Table 2 shows the relationship between CPFE and AE in the logistic regression model. GAP stage, smoking status, NSCLC histology, NSCLC stage, and CPFE were included in the regression model. In the analysis, due to the small number of patients in the GAP stage III group (n = 14), this group was combined with the GAP stage II group. CPFE (OR: 2.26, 95% CI: 1.09–4.69, P = 0.029) and GAP stage > II (OR: 2.20; 95% CI: 1.05–4.64; P = 0.037) showed a significant correlation with AE. NSCLC histology, smoking history (ever-smoker), and NSCLC stage > III did not show significant correlations with AE.

There was no significant difference in survival rates between the IPF and CPFE groups (P = 0.972), according to analysis of the Kaplan–Meier survival curves (Fig. 1).

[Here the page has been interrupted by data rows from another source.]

import Summits.AnomalousDissipation.AnomalousDissipation.Theorems.SawtoothPulseCascadeK1LocalisedCascadePhaseTwoStartBoxStrip
import Summits.AnomalousDissipation.AnomalousDissipation.Theorems.SawtoothPulseCascadeK1LocalisedCascadePhaseTwoStartBoxSeries
import Mathlib.Analysis.Real.Pi.Bounds

/-!
# K1loc, line `Spectral` / thin start — helper: PHASE-TWO START BOX IV — `S_1(12) ≤ 171/20000` and the start box `E_2(800)`

Helper file of the prover lane on the crux `K1LocalisedCascade` (stmt-AnomalousDissipation-19491), route `SawtoothPulseCascade`
(glue seat; start box of record `StartBoxTwo`, arbiter A23-4…A23-10: `j₀ = 2`, `K_2 = 800`, `E_2 ≤ 3/100`).
* **`phaseOne_strip12_le`**: `γ = 8`, `N₀ = 1`, `0 < δ₀ ≤ 2⁻³⁰` ⇒ `Σ'[|k₀| < 12]‖𝓕a₁‖² ≤ 171/20000 = 0.00855`
  (`…PhaseTwoStartBoxStrip.phaseOne_strip_le_of_series` at `K = 12` with `B = 1/1000` from `…PhaseTwoStartBoxSeries`; `π > 3.1415`).
  In units of `‖datum‖² = ½` this is `0.0171` (truth `0.01415`, lineages A = kit j305210 grid and B = p5's exact comb).
* **`phaseTwo_start_le`** (the box): the phase-1 half-steps enter through THREE NAMED HYPOTHESES in half-step conclusion shape —
  (hT) `Σ'[|k₁| < K′]‖𝓕b₁‖² ≤ Σ'[|k₀| < 12]‖𝓕a₁‖² + j_H` (H half-step, low fibres of `b₁`),
  (hS) `Σ'[|k₀| < 800]‖𝓕a₂‖² ≤ Σ'[|k₁| < K′]‖𝓕b₁‖² + j_V` (V half-step, strip of `a₂`),
  (hO) `Σ'[800 ≤ |k₀| ∧ |k₀| ≤ 4|k₁|]‖𝓕a₂‖² ≤ j_O` (the closer's off-cone class at `K_2`, slope `(1,4)`) —
  ⇒ **`S_2(800) + O_2(800) ≤ 171/20000 + j_H + j_V + j_O`**.  Truths (lineage B): `j_H ≈ 5.5e-4`, `j_V ≈ 2.4e-5`, `j_O ≈ 1.8e-4`
  (abs), so `E_2 ≈ 0.0093 abs = 0.019·‖datum‖² ≤ 3/100`; the dischargers of (hT)/(hS)/(hO) are the corner-trace / `L²`
  half-steps at phase 1 (p1 g7 `CornerTraceSum`, then `HalfStepCT`), not in this file.
No definitions; nothing about the crux at `δ₀ = ¼`. [cite: Grafakos2014, Prop. 3.1.2 (5) and Prop. 3.2.7 (3)] [problem: turb]
-/

-- `Summit.<Summit>.<Problem>`: single-conjunct summit, the duplicate namespace segment is deliberate.
set_option linter.dupNamespace false

noncomputable section

namespace Summit.AnomalousDissipation.AnomalousDissipation.Theorems.SawtoothPulseCascade.K1Start

open MeasureTheory Set Filter Topology UnitAddTorus Function Complex AddCircle
open scoped Real
open Literature.Analysis Literature.Analysis.FunctionSpaces Literature.Analysis.FunctionSpaces.Torus Literature.Analysis.FluidPDE
open Literature.Analysis.FluidPDE.ShearStage
open Literature.Analysis.FluidPDE.SawtoothCascade Literature.Analysis.FluidPDE.SawtoothCascade.CascadeParams

/-! ## §1 The numeric value of the strip bound -/

/-- `(16/(63π) + 2⁻²⁵)² + (2⁻²⁵)²/2 + (√(2/1000) + 2⁻²⁵)² ≤ 171/20000` (`π > 3.1415`). [folklore] -/
theorem strip12_const_le :
    (16 / (63 * π) + (2 : ℝ)⁻¹ ^ 25) ^ 2 + ((2 : ℝ)⁻¹ ^ 25) ^ 2 / 2 + (Real.sqrt (2 * (1 / 1000)) + (2 : ℝ)⁻¹ ^ 25) ^ 2 ≤
      171 / 20000 := by
  have hπ : 3.1415 < π := Real.pi_gt_d4
  have hπ0 : 0 < π := Real.pi_pos
  -- `16/(63π) ≤ 0.080856`
  have h1 : 16 / (63 * π) ≤ 0.080856 := by
    rw [div_le_iff₀ (by positivity)]; nlinarith
  have h10 : 0 ≤ 16 / (63 * π) := by positivity
  -- `√(2/1000) ≤ 0.044722`
  have h2 : Real.sqrt (2 * (1 / 1000)) ≤ 0.044722 := by
    rw [Real.sqrt_le_left (by norm_num)]; norm_num
  have h20 : 0 ≤ Real.sqrt (2 * (1 / 1000)) := Real.sqrt_nonneg _
  have hε : ((2 : ℝ)⁻¹ ^ 25) ≤ 0.0000001 := by norm_num
  have hε0 : (0 : ℝ) ≤ (2 : ℝ)⁻¹ ^ 25 := by positivity
  have hA : (16 / (63 * π) + (2 : ℝ)⁻¹ ^ 25) ^ 2 ≤ (0.080856 + 0.0000001) ^ 2 :=
    pow_le_pow_left₀ (by positivity) (add_le_add h1 hε) 2
  have hB : (Real.sqrt (2 * (1 / 1000)) + (2 : ℝ)⁻¹ ^ 25) ^ 2 ≤ (0.044722 + 0.0000001) ^ 2 :=
    pow_le_pow_left₀ (by positivity) (add_le_add h2 hε) 2
  have hC : ((2 : ℝ)⁻¹ ^ 25) ^ 2 / 2 ≤ (0.0000001 : ℝ) ^ 2 / 2 :=
    div_le_div_of_nonneg_right (pow_le_pow_left₀ hε0 hε 2) (by norm_num)
  have : (0.080856 + 0.0000001 : ℝ) ^ 2 + (0.0000001 : ℝ) ^ 2 / 2 + (0.044722 + 0.0000001) ^ 2 ≤ 171 / 20000 := by norm_num
  linarith

section Cascade

variable (P : CascadeParams)

/-- **THE STRIP OF `a₁`, CERTIFIED**: `γ = 8`, `N₀ = 1`, `0 < δ₀ ≤ 2⁻³⁰` ⇒ `Σ'[|k₀| < 12]‖𝓕a₁‖² ≤ 171/20000`
(`= 0.0171·‖datum‖²`; truth `0.01415·‖datum‖²`). [cite: Grafakos2014, Prop. 3.1.2 (5) and Prop. 3.2.7 (3)] -/
theorem phaseOne_strip12_le (hγ : P.γ = 8) (hN₀ : P.N₀ = 1) (hδ₀ : 0 < P.δ₀) (hδ₀' : P.δ₀ ≤ (2 : ℝ)⁻¹ ^ 30) (hd : 0 < P.d)
    (a b : ℕ → UnitAddTorus (Fin 2) → ℝ) (h0 : a 0 = datum)
    (hb : b 0 = a 0 ∘ shearMap 0 1 (amp ⟨P.U 0, P.U_periodic 0, P.contDiff_U (P.δ_pos hδ₀ hd 0)⟩ P.γ))
    (hab : a 1 = b 0 ∘ shearMap 1 0 (amp ⟨P.U 0, P.U_periodic 0, P.contDiff_U (P.δ_pos hδ₀ hd 0)⟩ P.γ)) :
    ∑' k : Fin 2 → ℤ, (if |k 0| < ((12 : ℕ) : ℤ) then (1 : ℝ) else 0) * ‖mFourierCoeff (fun x => (a 1 x : ℂ)) k‖ ^ 2 ≤
      171 / 20000 := by
  have h := phaseOne_strip_le_of_series P hγ hN₀ hδ₀ hδ₀' hd a b h0 hb hab 12 (B := 1 / 1000)
    (fun ε hε0 hε T => sum_strip12_series_le hε0 hε T)
  exact h.trans strip12_const_le

/-! ## §2 The start box -/

/-- **THE PHASE-TWO START BOX** (`StartBoxTwo`, `K_2 = 800`): with the phase-1 half-steps as named hypotheses —
(hT) the H half-step feeds the low V-fibres `|k₁| < K′` of `b₁` from the strip `|k₀| < 12` of `a₁` up to `j_H`,
(hS) the V half-step feeds the strip `|k₀| < 800` of `a₂` from those low fibres up to `j_V`,
(hO) the off-cone class of `a₂` at `K_2 = 800` (slope `|k₀| ≤ 4|k₁|`) is at most `j_O` —
`Σ'[|k₀| < 800]‖𝓕a₂‖² + Σ'[800 ≤ |k₀| ∧ |k₀| ≤ 4|k₁|]‖𝓕a₂‖² ≤ 171/20000 + j_H + j_V + j_O`.
(Lineage-B truths: `j_H ≈ 5.5·10⁻⁴`, `j_V ≈ 2.4·10⁻⁵`, `j_O ≈ 1.8·10⁻⁴` ⇒ `E_2 ≈ 0.0093 = 0.019·‖datum‖²`.)
[cite: Grafakos2014, Prop. 3.1.2 (5) and Prop. 3.2.7 (3)] -/
theorem phaseTwo_start_le (hγ : P.γ = 8) (hN₀ : P.N₀ = 1) (hδ₀ : 0 < P.δ₀) (hδ₀' : P.δ₀ ≤ (2 : ℝ)⁻¹ ^ 30) (hd : 0 < P.d)
    (a b : ℕ → UnitAddTorus (Fin 2) → ℝ) (h0 : a 0 = datum)
    (hb : ∀ j, b j = a j ∘ shearMap 0 1 (amp ⟨P.U j, P.U_periodic j, P.contDiff_U (P.δ_pos hδ₀ hd j)⟩ P.γ))
    (hab : ∀ j, a (j + 1) = b j ∘ shearMap 1 0 (amp ⟨P.U j, P.U_periodic j, P.contDiff_U (P.δ_pos hδ₀ hd j)⟩ P.γ))
    (K' : ℕ) {jH jV jO : ℝ}
    (hT : ∑' k : Fin 2 → ℤ, (if |k 1| < (K' : ℤ) then (1 : ℝ) else 0) * ‖mFourierCoeff (fun x => (b 1 x : ℂ)) k‖ ^ 2 ≤
      ∑' k : Fin 2 → ℤ, (if |k 0| < ((12 : ℕ) : ℤ) then (1 : ℝ) else 0) * ‖mFourierCoeff (fun x => (a 1 x : ℂ)) k‖ ^ 2 + jH)
    (hS : ∑' k : Fin 2 → ℤ, (if |k 0| < ((800 : ℕ) : ℤ) then (1 : ℝ) else 0) * ‖mFourierCoeff (fun x => (a 2 x : ℂ)) k‖ ^ 2 ≤
      ∑' k : Fin 2 → ℤ, (if |k 1| < (K' : ℤ) then (1 : ℝ) else 0) * ‖mFourierCoeff (fun x => (b 1 x : ℂ)) k‖ ^ 2 + jV)
    (hO : ∑' k : Fin 2 → ℤ, (if ((800 : ℕ) : ℤ) ≤ |k 0| ∧ ((1 : ℕ) : ℤ) * |k 0| ≤ ((4 : ℕ) : ℤ) * |k 1| then (1 : ℝ) else 0) *
      ‖mFourierCoeff (fun x => (a 2 x : ℂ)) k‖ ^ 2 ≤ jO) :
    ∑' k : Fin 2 → ℤ, (if |k 0| < ((800 : ℕ) : ℤ) then (1 : ℝ) else 0) * ‖mFourierCoeff (fun x => (a 2 x : ℂ)) k‖ ^ 2 +
        ∑' k : Fin 2 → ℤ, (if ((800 : ℕ) : ℤ) ≤ |k 0| ∧ ((1 : ℕ) : ℤ) * |k 0| ≤ ((4 : ℕ) : ℤ) * |k 1| then (1 : ℝ) else 0) *
          ‖mFourierCoeff (fun x => (a 2 x : ℂ)) k‖ ^ 2 ≤
      171 / 20000 + jH + jV + jO := by
  have hstrip := phaseOne_strip12_le P hγ hN₀ hδ₀ hδ₀' hd a b h0 (hb 0) (hab 0)
  set X := ∑' k : Fin 2 → ℤ, (if |k 0| < ((800 : ℕ) : ℤ) then (1 : ℝ) else 0) * ‖mFourierCoeff (fun x => (a 2 x : ℂ)) k‖ ^ 2
    with hX
  set Y := ∑' k : Fin 2 → ℤ, (if ((800 : ℕ) : ℤ) ≤ |k 0| ∧ ((1 : ℕ) : ℤ) * |k 0| ≤ ((4 : ℕ) : ℤ) * |k 1| then (1 : ℝ) else 0) *
      ‖mFourierCoeff (fun x => (a 2 x : ℂ)) k‖ ^ 2 with hY
  set T := ∑' k : Fin 2 → ℤ, (if |k 1| < (K' : ℤ) then (1 : ℝ) else 0) * ‖mFourierCoeff (fun x => (b 1 x : ℂ)) k‖ ^ 2 with hT'
  set S := ∑' k : Fin 2 → ℤ, (if |k 0| < ((12 : ℕ) : ℤ) then (1 : ℝ) else 0) * ‖mFourierCoeff (fun x => (a 1 x : ℂ)) k‖ ^ 2
    with hS'
  have e1 : X + Y ≤ (T + jV) + jO := add_le_add hS hO
  have e2 : T ≤ S + jH := hT
  have e3 : S ≤ 171 / 20000 := hstrip
  linarith

end Cascade

end Summit.AnomalousDissipation.AnomalousDissipation.Theorems.SawtoothPulseCascade.K1Start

The relationships between all-cause mortality and clinical parameters, including CPFE, were evaluated using Cox proportional hazards analysis (Table 3). Univariate analysis showed that advanced stage NSCLC, higher GAP index score (P <  0.001), AE (P <  0.001), lower FVC predicted, lower FEV1 predicted, lower DLco predicted, higher FEV1/FVC, %, and histological type other than adenocarcinoma or squamous cell carcinoma were significantly correlated with all-cause mortality. BMI, smoking history, time elapsed between diagnosis of IPF or CPFE and diagnosis of NSCLC, and CPFE did not correlate with all-cause mortality.

Multivariate Cox proportional hazards analyses were performed to compare the contributions of these indices (Table 4). Stepwise Cox proportional hazards analysis demonstrated that higher ECOG status (HR: 1.30; 95% CI: 1.16–1.55; P = 0.003), advanced stage NSCLC (HR: 3.15; 95% CI: 2.21–4.49; P <  0.001), and higher GAP score (HR: 1.31; 95% CI: 1.16–1.48; P <  0.001) were risk factors for all-cause mortality. CPFE (HR: 0.89; 95% CI: 0.66–1.21; P = 0.466) was not a significant risk factor for all-cause mortality in multivariate analysis.